A little while back I was tasked with solving a problem that went something like this:
Create content in a blog engine and have that content show up in Alfresco transformed to a predefined canonical form.
Blog users, not necessarily within the corporate wall, can author content using familiar tools of choice (like WordPress), something would pull that content into Alfresco. If that content were to be pushed through some approval process then pushed from Alfresco to some content delivery infrastructure, say the corporate web site, then effectively any external blogger can contribute content to a website without the need for VPN setup nor corporate accounts.
Assume a setup where Alfresco is already being used to store enterprise content and it already has a model for content representation. Furthermore there exists a publishing mechanism to push that content to the edge for serving.
Obviously the first thing to do was to look at what Alfresco has out of the box in terms of blog integration. A quick look at the code shows something related to blog integration, and the wiki explains:
This basically allows one to take a piece of content within Alfresco, add some blog specific meta-data to it, and publish it to Typepad or WordPress. This is the reverse of what I was trying to do, so I had find another way.
Basically, the problem can be distilled to: Pull new blog entries from one or more blogs, transform the content to the designated canonical form, then store in Alfresco based on rules (more on that later).
The first thing that came to mind was to check if Mule had an RSS or ATOM transport, and indeed it does. Mule has a community transport for RSS that is able to pull down an RSS feed into ROME feed objects, the transport can be found on the Mule Forge here: http://mule.mulesource.org/display/RSS/Home
All that was needed then is pull down the feed, split it into messages, one message per post. Run it through an XSLT, easily done in Mule, and drop the transformed blog entries into Alfresco over CIFS.
However, that left me with 2 problems: (i) the blog poller needs to be idempotent (don’t pull down the same blog entry twice); (ii) handle custom namespaces/custom fields in the feed.
The first problem was addressed by writing an idempotent receiver inbound router. The router quite simply remembers the date and time of last blog post it received and uses that to pull down newer posts only.
The second problem was a bit tricker to solve. Extending ROME with custom modules is certainly possible, and though it would solve the problem of pulling in custom fields, it’s a bit cumbersome and I would have to update these modules every time the RSS feed source fields change.

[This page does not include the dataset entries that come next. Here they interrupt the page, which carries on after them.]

/-- **the tree's character decomposition `Hᵏ = Σ_{a+b=k, a,b ≤ dim A} χ_{a,b}`, in the `chi` spelling** (definitionally the tree's
`iSup_pullbackEigenclasses_weilCharacter_eq_top`). [cite: vanGeemen1994HodgeAV, 4.9 and proof of Thm. 6.12] -/
theorem iSup_chi_eq_top (hd : 0 < d) (hφ : φ ≫ φ = -(d • 𝟙 A)) (k : ℕ) :
    ⨆ (a : ℕ) (b : ℕ) (_ : a + b = k) (_ : a ≤ A.dim) (_ : b ≤ A.dim), pullbackEigenclasses A φ k (chi d a b) = ⊤ :=
  iSup_pullbackEigenclasses_weilCharacter_eq_top hd hφ k

/-- `E₊ ⊆ χ_{2n,0}` (the same subspace, literal respelling). -/
theorem mem_chi_of_mem_weilClassesPlus {n : ℕ} {c : complexBetti A.X (2 * n)} (hc : c ∈ weilClassesPlus A φ n d) :
    c ∈ pullbackEigenclasses A φ (2 * n) (chi d (2 * n) 0) := by
  rw [mem_pullbackEigenclasses_iff]
  intro x y
  rw [(mem_weilClassesPlus_iff.mp hc) x y, chi_apply, pow_zero, mul_one]

/-- `E₋ ⊆ χ_{0,2n}` (the same subspace, literal respelling). -/
theorem mem_chi_of_mem_weilClassesMinus {n : ℕ} {c : complexBetti A.X (2 * n)} (hc : c ∈ weilClassesMinus A φ n d) :
    c ∈ pullbackEigenclasses A φ (2 * n) (chi d 0 (2 * n)) := by
  rw [mem_pullbackEigenclasses_iff]
  intro x y
  rw [(mem_weilClassesMinus_iff.mp hc) x y, chi_apply, pow_zero, one_mul]
import Literature.Analysis.SpecialFunctions.DigammaLogBound
import Literature.Analysis.SpecialFunctions.PolygammaSeries
import Mathlib.Analysis.Real.Pi.Bounds
import HarnessLib

/-!
# Format C analysis layer (D2): `|ψ′(w)| ≤ 1/‖w‖² + π/(2|Im w|)` on the right half-plane

Route context: Fourier–Galerkin / Schur-complement certificates of Weil positivity on a window ("format C";
cell memo `run/shared/lean/pub/rh-explicit/rh-explicit-weil-10/FORMATC-DESIGN.md` §4.1 (D2); sibling
`WeilFormatCDigammaEdgeBounds.lean` = (D1); supporting stmt-RiemannHypothesis-0098).  The diagonal
archimedean Gram entry of Weil's functional in the window's Fourier basis carries `Re ψ′(¼ + iω_n/2)/(4a)`
[Yoshida 1992, (5.15)]; the far-coercivity lemma (L-C3a) needs only that this is `O(1/ω_n)` with an explicit
constant.  From the polygamma series `ψ′(w) = Σ_{j≥0} (w+j)⁻²`
(`Literature.Analysis.SpecialFunctions.Complex.hasSum_iteratedDeriv_digamma`) and the tree's
`Σ_j ‖w+j‖⁻² ≤ ‖w‖⁻² + π/(2|Im w|)` (`tsum_inv_norm_add_sq_le`):

* `WeilFormatC.norm_deriv_digamma_le` — **`‖ψ′(w)‖ ≤ 1/‖w‖² + π/(2|Im w|)`** for `0 < Re w`, `Im w ≠ 0`;
* `WeilFormatC.norm_deriv_digamma_le_two_div` — for `0 < Re w` and `12/5 ≤ |Im w|`: **`‖ψ′(w)‖ ≤ 2/|Im w|`**
  (the form (D2) used by the certificates: `1/y² ≤ (5/12)/y` and `5/12 + π/2 ≤ 2`).

Pure special-function analysis; standard axioms; nothing Weil-specific is defined here.
-/

-- `Summit.RiemannHypothesis.RiemannHypothesis.…` is the layout-mandated namespace (summit = problem name).
set_option linter.dupNamespace false

noncomputable section

open Filter
open scoped Real Topology

namespace Summit.RiemannHypothesis.RiemannHypothesis.Theorems.WeilFormatC

open Complex Literature.Analysis.SpecialFunctions.Complex

/-- **`‖ψ′(w)‖ ≤ 1/‖w‖² + π/(2|Im w|)`** for `0 < Re w`, `Im w ≠ 0`: the polygamma series
`ψ′(w) = Σ_j (w+j)⁻²` is dominated termwise by `Σ_j ‖w+j‖⁻²`. -/
theorem norm_deriv_digamma_le {w : ℂ} (hw : 0 < w.re) (hy : w.im ≠ 0) :
    ‖deriv digamma w‖ ≤ 1 / ‖w‖ ^ 2 + π / (2 * |w.im|) := by
  have h := hasSum_iteratedDeriv_digamma hw (k := 1) le_rfl
  rw [iteratedDeriv_one] at h
  have h' : HasSum (fun j : ℕ ↦ ((w + j) ^ 2)⁻¹) (deriv digamma w) := by
    refine h.congr_fun fun j ↦ ?_
    simp
  -- termwise norms
  have hnorm : ∀ j : ℕ, ‖((w + j) ^ 2)⁻¹‖ = 1 / ‖w + j‖ ^ 2 := fun j ↦ by
    rw [norm_inv, norm_pow, one_div]
  have hsum : Summable fun j : ℕ ↦ 1 / ‖w + (j : ℂ)‖ ^ 2 := by
    have := h'.summable.norm
    exact this.congr hnorm
  calc ‖deriv digamma w‖ = ‖∑' j : ℕ, ((w + j) ^ 2)⁻¹‖ := by rw [h'.tsum_eq]
    _ ≤ ∑' j : ℕ, ‖((w + (j : ℂ)) ^ 2)⁻¹‖ := norm_tsum_le_tsum_norm h'.summable.norm
    _ = ∑' j : ℕ, 1 / ‖w + (j : ℂ)‖ ^ 2 := tsum_congr hnorm
    _ ≤ 1 / ‖w‖ ^ 2 + π / (2 * |w.im|) := tsum_inv_norm_add_sq_le hw hy

/-- **(D2)** For `0 < Re w` and `12/5 ≤ |Im w|`: `‖ψ′(w)‖ ≤ 2/|Im w|`.  In the certificates this is used at
`w = ¼ + iω/2`, `ω ≥ 24/5`, as `|Re ψ′(¼ + iω/2)|/(4a) ≤ 1/(aω)`. -/
theorem norm_deriv_digamma_le_two_div {w : ℂ} (hw : 0 < w.re) (hy : 12 / 5 ≤ |w.im|) :
    ‖deriv digamma w‖ ≤ 2 / |w.im| := by
  have hy0 : 0 < |w.im| := lt_of_lt_of_le (by norm_num) hy
  have hyne : w.im ≠ 0 := abs_pos.mp hy0
  have h := norm_deriv_digamma_le hw hyne
  -- `1/‖w‖² ≤ 1/|Im w|² ≤ (5/12)/|Im w|`
  have hn : |w.im| ^ 2 ≤ ‖w‖ ^ 2 := by
    rw [sq_abs, Complex.sq_norm, Complex.normSq_apply]
    nlinarith [sq_nonneg w.re]
  have h1 : 1 / ‖w‖ ^ 2 ≤ 1 / |w.im| ^ 2 := one_div_le_one_div_of_le (by positivity) hn
  have h2 : 1 / |w.im| ^ 2 ≤ (5 / 12) / |w.im| := by
    rw [div_le_div_iff₀ (by positivity) hy0]
    nlinarith
  have h3 : π / (2 * |w.im|) ≤ (19 / 12) / |w.im| := by
    rw [div_le_div_iff₀ (by positivity) hy0]
    nlinarith [Real.pi_lt_d2]
  have h4 : (5 / 12) / |w.im| + (19 / 12) / |w.im| = 2 / |w.im| := by ring
  linarith

end Summit.RiemannHypothesis.RiemannHypothesis.Theorems.WeilFormatC
/-! ### The route declaration -/

/-- **`TorsionTiling11a1`** (item stmt-KontsevichZagierPeriods-4692 of route HeckeMultiplicityOne):
for `q = 4x³ − 4x² − 40x − 79` (curve `11a1`) and any KZ integral representations
`r = [(16, ∞), 1/√q]`, `r' = [{q > 0}, 1/√q]`: `5·[r] − 2·[r'] ∈ KZ.relations`
(`∫_{16}^∞ dx/√q = Ω_E/5`, i.e. `L(E,1)/Ω_E = 1/5`, inside the rules), by the duplication `x`-map
run as two moves of rule (2) plus domain/integrand additivity.
[cite: KontsevichZagier2001, §1.2] [cite: Cremona1997, Table 1] -/
theorem TorsionTiling11a1_proof :
    Summit.KontsevichZagierPeriods.KontsevichZagierPeriods.Theses.HeckeMultiplicityOne.TorsionTiling11a1 := by
  unfold Summit.KontsevichZagierPeriods.KontsevichZagierPeriods.Theses.HeckeMultiplicityOne.TorsionTiling11a1
  intro r r' hrd hri hρd hρi
  -- the polynomials of the duplication map
  set q : ℝ → ℝ := fun t => 4 * t ^ 3 - 4 * t ^ 2 - 40 * t - 79 with hq_def
  set N : ℝ → ℝ := fun t => t ^ 4 + 20 * t ^ 2 + 158 * t + 21 with hN_def
  set W : ℝ → ℝ := fun t => 4 * t ^ 6 - 8 * t ^ 5 - 200 * t ^ 4 - 1580 * t ^ 3 - 420 * t ^ 2
    - 2992 * t - 11642 with hW_def
  set φ : ℝ → ℝ := fun y => N y / q y with hφ_def
  have hq : ∀ t, q t = 4 * t ^ 3 - 4 * t ^ 2 - 40 * t - 79 := fun t => rfl
  have hN : ∀ t, N t = t ^ 4 + 20 * t ^ 2 + 158 * t + 21 := fun t => rfl
  have hW : ∀ t, W t = 4 * t ^ 6 - 8 * t ^ 5 - 200 * t ^ 4 - 1580 * t ^ 3 - 420 * t ^ 2
      - 2992 * t - 11642 := fun t => rfl
  -- the cells
  set D₁ : Set (Fin 1 → ℝ) := {x | 16 < x 0} with hD₁
  set D₅ : Set (Fin 1 → ℝ) := {x | 5 < x 0} with hD₅
  set D₂ : Set (Fin 1 → ℝ) := D₅ ∩ {x | x 0 < 16} with hD₂
  set D₃ : Set (Fin 1 → ℝ) := {x | 0 < 4 * x 0 ^ 3 - 4 * x 0 ^ 2 - 40 * x 0 - 79} ∩ {x | x 0 < 5}
    with hD₃
  have hS1 : IsSemialgebraic ℚ D₁ := hrd ▸ r.isSemialgebraic_domain
  have hSq : IsSemialgebraic ℚ {x : Fin 1 → ℝ | 0 < 4 * x 0 ^ 3 - 4 * x 0 ^ 2 - 40 * x 0 - 79} :=
    hρd ▸ r'.isSemialgebraic_domain
  have hS5 : IsSemialgebraic ℚ D₅ := by simpa using isSemialgebraic_const_lt 5
  have hS2 : IsSemialgebraic ℚ D₂ := hS5.inter (by simpa using isSemialgebraic_lt_const 16)
  have hS3 : IsSemialgebraic ℚ D₃ := hSq.inter (by simpa using isSemialgebraic_lt_const 5)
  have h1sub : D₁ ⊆ r'.domain := fun x hx => by
    rw [hρd]; exact q_pos_of_five_lt (lt_trans (by norm_num) hx)
  have h5sub : D₅ ⊆ r'.domain := fun x hx => by rw [hρd]; exact q_pos_of_five_lt hx
  have h2sub : D₂ ⊆ r'.domain := fun x hx => h5sub hx.1
  have h3sub : D₃ ⊆ r'.domain := fun x hx => by rw [hρd]; exact hx.1
  -- the pieces `Iⱼ = [Dⱼ, 1/√q]`, `K = [(5,∞), 1/√q]`
  set I₁ := r'.restrict D₁ hS1 h1sub with hI₁
  set I₂ := r'.restrict D₂ hS2 h2sub with hI₂
  set I₃ := r'.restrict D₃ hS3 h3sub with hI₃
  set K := r'.restrict D₅ hS5 h5sub with hK
  -- `[r] ≡ [I₁]` (same domain, same integrand on it)
  have e0 : KZ.of r - KZ.of I₁ ∈ KZ.relations := by
    refine KZ.of_sub_of_mem_relations_of_eqOn (by rw [hrd]; rfl) fun x hx => ?_
    have hx1 : x ∈ D₁ := by rw [hrd] at hx; exact hx
    exact (hri hx).trans (hρi (h1sub hx1)).symm
  -- `[r'] ≡ [I₁] + [I₂] + [I₃]` (rule 1a; the complement `{5, 16}` is null)
  have hVsa : IsSemialgebraic ℚ (D₂ ∪ D₃) := hS2.union hS3
  have hVsub : D₂ ∪ D₃ ⊆ r'.domain := union_subset h2sub h3sub
  have hUsa : IsSemialgebraic ℚ (D₁ ∪ (D₂ ∪ D₃)) := hS1.union hVsa
  have hUsub : D₁ ∪ (D₂ ∪ D₃) ⊆ r'.domain := union_subset h1sub hVsub
  have e1a : KZ.of r' - KZ.of (r'.restrict _ hUsa hUsub) ∈ KZ.relations := by
    refine r'.of_sub_of_restrict_mem_relations hUsa hUsub (measure_mono_null (fun x hx => ?_)
      (measure_union_null (volume_setOf_apply_zero_eq 16) (volume_setOf_apply_zero_eq 5)))
    rw [hρd] at hx
    obtain ⟨hqx, hnot⟩ := hx
    have hqx' : 0 < 4 * x 0 ^ 3 - 4 * x 0 ^ 2 - 40 * x 0 - 79 := hqx
    have hx1 : ¬ (16 < x 0) := fun h => hnot (Or.inl h)
    have hx2 : ¬ (5 < x 0 ∧ x 0 < 16) := fun h => hnot (Or.inr (Or.inl h))
    have hx3 : ¬ (0 < 4 * x 0 ^ 3 - 4 * x 0 ^ 2 - 40 * x 0 - 79 ∧ x 0 < 5) := fun h =>
      hnot (Or.inr (Or.inr h))
    show x 0 = 16 ∨ x 0 = 5
    rcases lt_trichotomy (x 0) 5 with h | h | h
    · exact absurd ⟨hqx', h⟩ hx3
    · exact Or.inr h
    · rcases lt_trichotomy (x 0) 16 with h' | h' | h'
      · exact absurd ⟨h, h'⟩ hx2
      · exact Or.inl h'
      · exact absurd h' hx1
  have e1b : KZ.of (r'.restrict _ hUsa hUsub) - KZ.of I₁ - KZ.of (r'.restrict _ hVsa hVsub) ∈
      KZ.relations := by
    refine KZ.domainAddRel_subset_relations ⟨1, r'.restrict _ hUsa hUsub, I₁,
      r'.restrict _ hVsa hVsub, rfl, ?_, fun _ _ => rfl, fun _ _ => rfl, rfl⟩
    rw [show I₁.domain ∩ (r'.restrict _ hVsa hVsub).domain = ∅ from
      eq_empty_of_forall_notMem fun x hx => ?_, measure_empty]
    have h16 : 16 < x 0 := hx.1
    rcases hx.2 with h | h
    · have : x 0 < 16 := h.2
      linarith
    · have : x 0 < 5 := h.2
      linarith
  have e1c : KZ.of (r'.restrict _ hVsa hVsub) - KZ.of I₂ - KZ.of I₃ ∈ KZ.relations := by
    refine KZ.domainAddRel_subset_relations ⟨1, r'.restrict _ hVsa hVsub, I₂, I₃, rfl, ?_,
      fun _ _ => rfl, fun _ _ => rfl, rfl⟩
    rw [show I₂.domain ∩ I₃.domain = ∅ from eq_empty_of_forall_notMem fun x hx => ?_,
      measure_empty]
    have h5 : 5 < x 0 := hx.1.1
    have h5' : x 0 < 5 := hx.2.2
    linarith
  -- `[K] ≡ [I₁] + [I₂]` (rule 1a; the complement `{16}` is null)
  have hEsa : IsSemialgebraic ℚ (D₁ ∪ D₂) := hS1.union hS2
  have hEsub : D₁ ∪ D₂ ⊆ K.domain := union_subset
    (fun x hx => show (5:ℝ) < x 0 from lt_trans (by norm_num : (5:ℝ) < 16) hx) fun x hx => hx.1
  have e4a : KZ.of K - KZ.of (K.restrict _ hEsa hEsub) ∈ KZ.relations := by
    refine K.of_sub_of_restrict_mem_relations hEsa hEsub (measure_mono_null (fun x hx => ?_)
      (volume_setOf_apply_zero_eq 16))
    obtain ⟨h5x, hnot⟩ := hx
    have h5x' : 5 < x 0 := h5x
    have hx1 : ¬ (16 < x 0) := fun h => hnot (Or.inl h)
    have hx2 : ¬ (5 < x 0 ∧ x 0 < 16) := fun h => hnot (Or.inr h)
    show x 0 = 16
    rcases lt_trichotomy (x 0) 16 with h' | h' | h'
    · exact absurd ⟨h5x', h'⟩ hx2
    · exact h'
    · exact absurd h' hx1
  have e4b : KZ.of (K.restrict _ hEsa hEsub) - KZ.of I₁ - KZ.of I₂ ∈ KZ.relations := by
    refine KZ.domainAddRel_subset_relations ⟨1, K.restrict _ hEsa hEsub, I₁, I₂, rfl, ?_,
      fun _ _ => rfl, fun _ _ => rfl, rfl⟩
    rw [show I₁.domain ∩ I₂.domain = ∅ from eq_empty_of_forall_notMem fun x hx => ?_,
      measure_empty]
    have h16 : 16 < x 0 := hx.1
    have h16' : x 0 < 16 := hx.2.2
    linarith
  -- the doubled pieces `J₁ = [D₁, 2/√q]`, `J₃ = [D₃, 2/√q]` and rule 1b
  obtain ⟨J₁, hJ₁d, hJ₁i⟩ : ∃ J : KZ.IntegralRep 1, J.domain = D₁ ∧
      J.integrand = fun x => 2 * r'.integrand x := by
    refine ⟨⟨D₁, _, hS1, ?_, (r'.integrableOn.mono_set h1sub).const_mul 2⟩, rfl, rfl⟩
    exact (IsSemialgebraicFunOn.mul_holds (isSemialgebraicFunOn_natCast hS1 2)
      (r'.isSemialgebraicFunOn_integrand.mono h1sub hS1)).congr fun x _ => by simp
  obtain ⟨J₃, hJ₃d, hJ₃i⟩ : ∃ J : KZ.IntegralRep 1, J.domain = D₃ ∧
      J.integrand = fun x => 2 * r'.integrand x := by
    refine ⟨⟨D₃, _, hS3, ?_, (r'.integrableOn.mono_set h3sub).const_mul 2⟩, rfl, rfl⟩
    exact (IsSemialgebraicFunOn.mul_holds (isSemialgebraicFunOn_natCast hS3 2)
      (r'.isSemialgebraicFunOn_integrand.mono h3sub hS3)).congr fun x _ => by simp
  have e2 : KZ.of J₁ - KZ.of I₁ - KZ.of I₁ ∈ KZ.relations := by
    refine KZ.integrandAddRel_subset_relations ⟨1, J₁, I₁, I₁, by rw [hJ₁d]; rfl,
      by rw [hJ₁d]; rfl, fun x _ => ?_, rfl⟩
    rw [hJ₁i]
    show 2 * r'.integrand x = r'.integrand x + r'.integrand x
    ring
  have e5 : KZ.of J₃ - KZ.of I₃ - KZ.of I₃ ∈ KZ.relations := by
    refine KZ.integrandAddRel_subset_relations ⟨1, J₃, I₃, I₃, by rw [hJ₃d]; rfl,
      by rw [hJ₃d]; rfl, fun x _ => ?_, rfl⟩
    rw [hJ₃i]
    show 2 * r'.integrand x = r'.integrand x + r'.integrand x
    ring
  -- the duplication map is `ℚ`-semialgebraic wherever `q ≠ 0`
  have hφsa : ∀ (D : Set (Fin 1 → ℝ)), IsSemialgebraic ℚ D → (∀ p ∈ D, q (p 0) ≠ 0) →
      IsSemialgebraicFunOn ℚ D (fun p => φ (p 0)) := by
    intro D hD hq0
    have h := isSemialgebraicFunOn_aeval_div_aeval hD
      (X 0 ^ 4 + 20 * X 0 ^ 2 + 158 * X 0 + 21 : MvPolynomial (Fin 1) ℚ)
      (4 * X 0 ^ 3 - 4 * X 0 ^ 2 - 40 * X 0 - 79 : MvPolynomial (Fin 1) ℚ)
      (fun p hp => by simpa [hq_def] using hq0 p hp)
    refine h.congr fun p _ => ?_
    simp only [map_add, map_sub, map_mul, map_pow, MvPolynomial.aeval_X, map_ofNat]
    rfl
  -- rule 2, first move: `[D₁, 2/√q] ∼ [(5, ∞), 1/√q]` along `φ`
  have e3 : KZ.of J₁ - KZ.of K ∈ KZ.relations := by
    refine of_sub_of_mem_relations_of_hasDerivAt φ (fun t => W t / q t ^ 2) ?_ ?_ ?_ ?_ ?_
    · rw [hJ₁d]
      exact hφsa D₁ hS1 fun p hp => (q_pos_of_five_lt (lt_trans (by norm_num) hp)).ne'
    · intro p hp
      rw [hJ₁d] at hp
      exact hasDerivAt_phi hN hq hW (q_pos_of_five_lt (lt_trans (by norm_num) hp)).ne'
    · intro p hp p' hp' h
      rw [hJ₁d] at hp hp'
      exact (strictMonoOn_phi hN hq).injOn hp hp' h
    · rw [hJ₁d, show D₁ = {p : Fin 1 → ℝ | p 0 ∈ Ioi 16} from rfl, image_lift,
        image_phi_Ioi hN hq]
      rfl
    · intro p hp
      rw [hJ₁d] at hp
      have h16 : 16 < p 0 := hp
      have hqp : 0 < q (p 0) := q_pos_of_five_lt (by linarith)
      have h5 : 5 < φ (p 0) := five_lt_phi hN hq h16
      have hqφ : 0 < q (φ (p 0)) := q_pos_of_five_lt h5
      have hφp : (fun _ : Fin 1 => φ (p 0)) ∈ r'.domain := h5sub h5
      rw [hJ₁i]
      show 2 * r'.integrand p = r'.integrand (fun _ => φ (p 0)) * |W (p 0) / q (p 0) ^ 2|
      rw [hρi (h1sub hp), hρi hφp]
      show 2 * (1 / Real.sqrt (q (p 0))) = 1 / Real.sqrt (q (φ (p 0))) * |W (p 0) / q (p 0) ^ 2|
      rw [mul_one_div]
      exact jacobian_phi hN hq hW hqp hqφ
  -- rule 2, second move: `[D₃, 2/√q] ∼ [D₁, 1/√q]` along `φ`
  have e6 : KZ.of J₃ - KZ.of I₁ ∈ KZ.relations := by
    refine of_sub_of_mem_relations_of_hasDerivAt φ (fun t => W t / q t ^ 2) ?_ ?_ ?_ ?_ ?_
    · rw [hJ₃d]
      exact hφsa D₃ hS3 fun p hp => ne_of_gt hp.1
    · intro p hp
      rw [hJ₃d] at hp
      exact hasDerivAt_phi hN hq hW (ne_of_gt hp.1)
    · intro p hp p' hp' h
      rw [hJ₃d] at hp hp'
      exact (strictAntiOn_phi hN hq).injOn hp hp' h
    · rw [hJ₃d, show D₃ = {p : Fin 1 → ℝ | p 0 ∈ {t : ℝ | 0 < q t ∧ t < 5}} from rfl, image_lift,
        image_phi_cell hN hq]
      rfl
    · intro p hp
      rw [hJ₃d] at hp
      have hqp : 0 < q (p 0) := hp.1
      have h16 : 16 < φ (p 0) := sixteen_lt_phi hN hq hqp hp.2
      have hqφ : 0 < q (φ (p 0)) := q_pos_of_five_lt (by linarith)
      have hφp : (fun _ : Fin 1 => φ (p 0)) ∈ D₁ := h16
      rw [hJ₃i]
      show 2 * r'.integrand p = r'.integrand (fun _ => φ (p 0)) * |W (p 0) / q (p 0) ^ 2|
      rw [hρi (h3sub hp), hρi (h1sub hφp)]
      show 2 * (1 / Real.sqrt (q (p 0))) = 1 / Real.sqrt (q (φ (p 0))) * |W (p 0) / q (p 0) ^ 2|
      rw [mul_one_div]
      exact jacobian_phi hN hq hW hqp hqφ
  -- assembling: `5[r] − 2[r'] ≡ 3[I₁] − 2[I₂] − 2[I₃] ≡ 0`
  have key : (5 : ℤ) • KZ.of r - (2 : ℤ) • KZ.of r' =
      (5 : ℤ) • (KZ.of r - KZ.of I₁) - (2 : ℤ) • (KZ.of r' - KZ.of (r'.restrict _ hUsa hUsub))
      - (2 : ℤ) • (KZ.of (r'.restrict _ hUsa hUsub) - KZ.of I₁ - KZ.of (r'.restrict _ hVsa hVsub))
      - (2 : ℤ) • (KZ.of (r'.restrict _ hVsa hVsub) - KZ.of I₂ - KZ.of I₃)
      - (2 : ℤ) • (KZ.of J₁ - KZ.of I₁ - KZ.of I₁) + (2 : ℤ) • (KZ.of J₁ - KZ.of K)
      + (2 : ℤ) • (KZ.of K - KZ.of (K.restrict _ hEsa hEsub))
      + (2 : ℤ) • (KZ.of (K.restrict _ hEsa hEsub) - KZ.of I₁ - KZ.of I₂)
      + (KZ.of J₃ - KZ.of I₃ - KZ.of I₃) - (KZ.of J₃ - KZ.of I₁) := by
    abel
  rw [key]
  refine KZ.relations.sub_mem (KZ.relations.add_mem (KZ.relations.add_mem (KZ.relations.add_mem
    (KZ.relations.add_mem (KZ.relations.sub_mem (KZ.relations.sub_mem (KZ.relations.sub_mem
    (KZ.relations.sub_mem (KZ.relations.zsmul_mem e0 5) (KZ.relations.zsmul_mem e1a 2))
    (KZ.relations.zsmul_mem e1b 2)) (KZ.relations.zsmul_mem e1c 2)) (KZ.relations.zsmul_mem e2 2))
    (KZ.relations.zsmul_mem e3 2)) (KZ.relations.zsmul_mem e4a 2)) (KZ.relations.zsmul_mem e4b 2))
    e5) e6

What I was really after is segmentation of the RSS feed into individual blog posts, and the transformation of those individual snippets of XML into a predefined canonical form.
So all I really needed was to write a simple XML feed splitter. So another simple outbound router that splits the RSS XML feed into individual posts and a couple of transformers that transform messages from XMLByteArray to JDOM Document and back is all it took to make it happen.
Mule pulled everything together quite nicely with an HTTP connector polling periodically for posts, an XML Splitter segmenting the RSS feed with an idempotent router insuring only new posts make it through. Next was an XML transformation responsible for transforming the blog posts to the canonical representation, and finally a file transport to drop the blog post into Alfresco.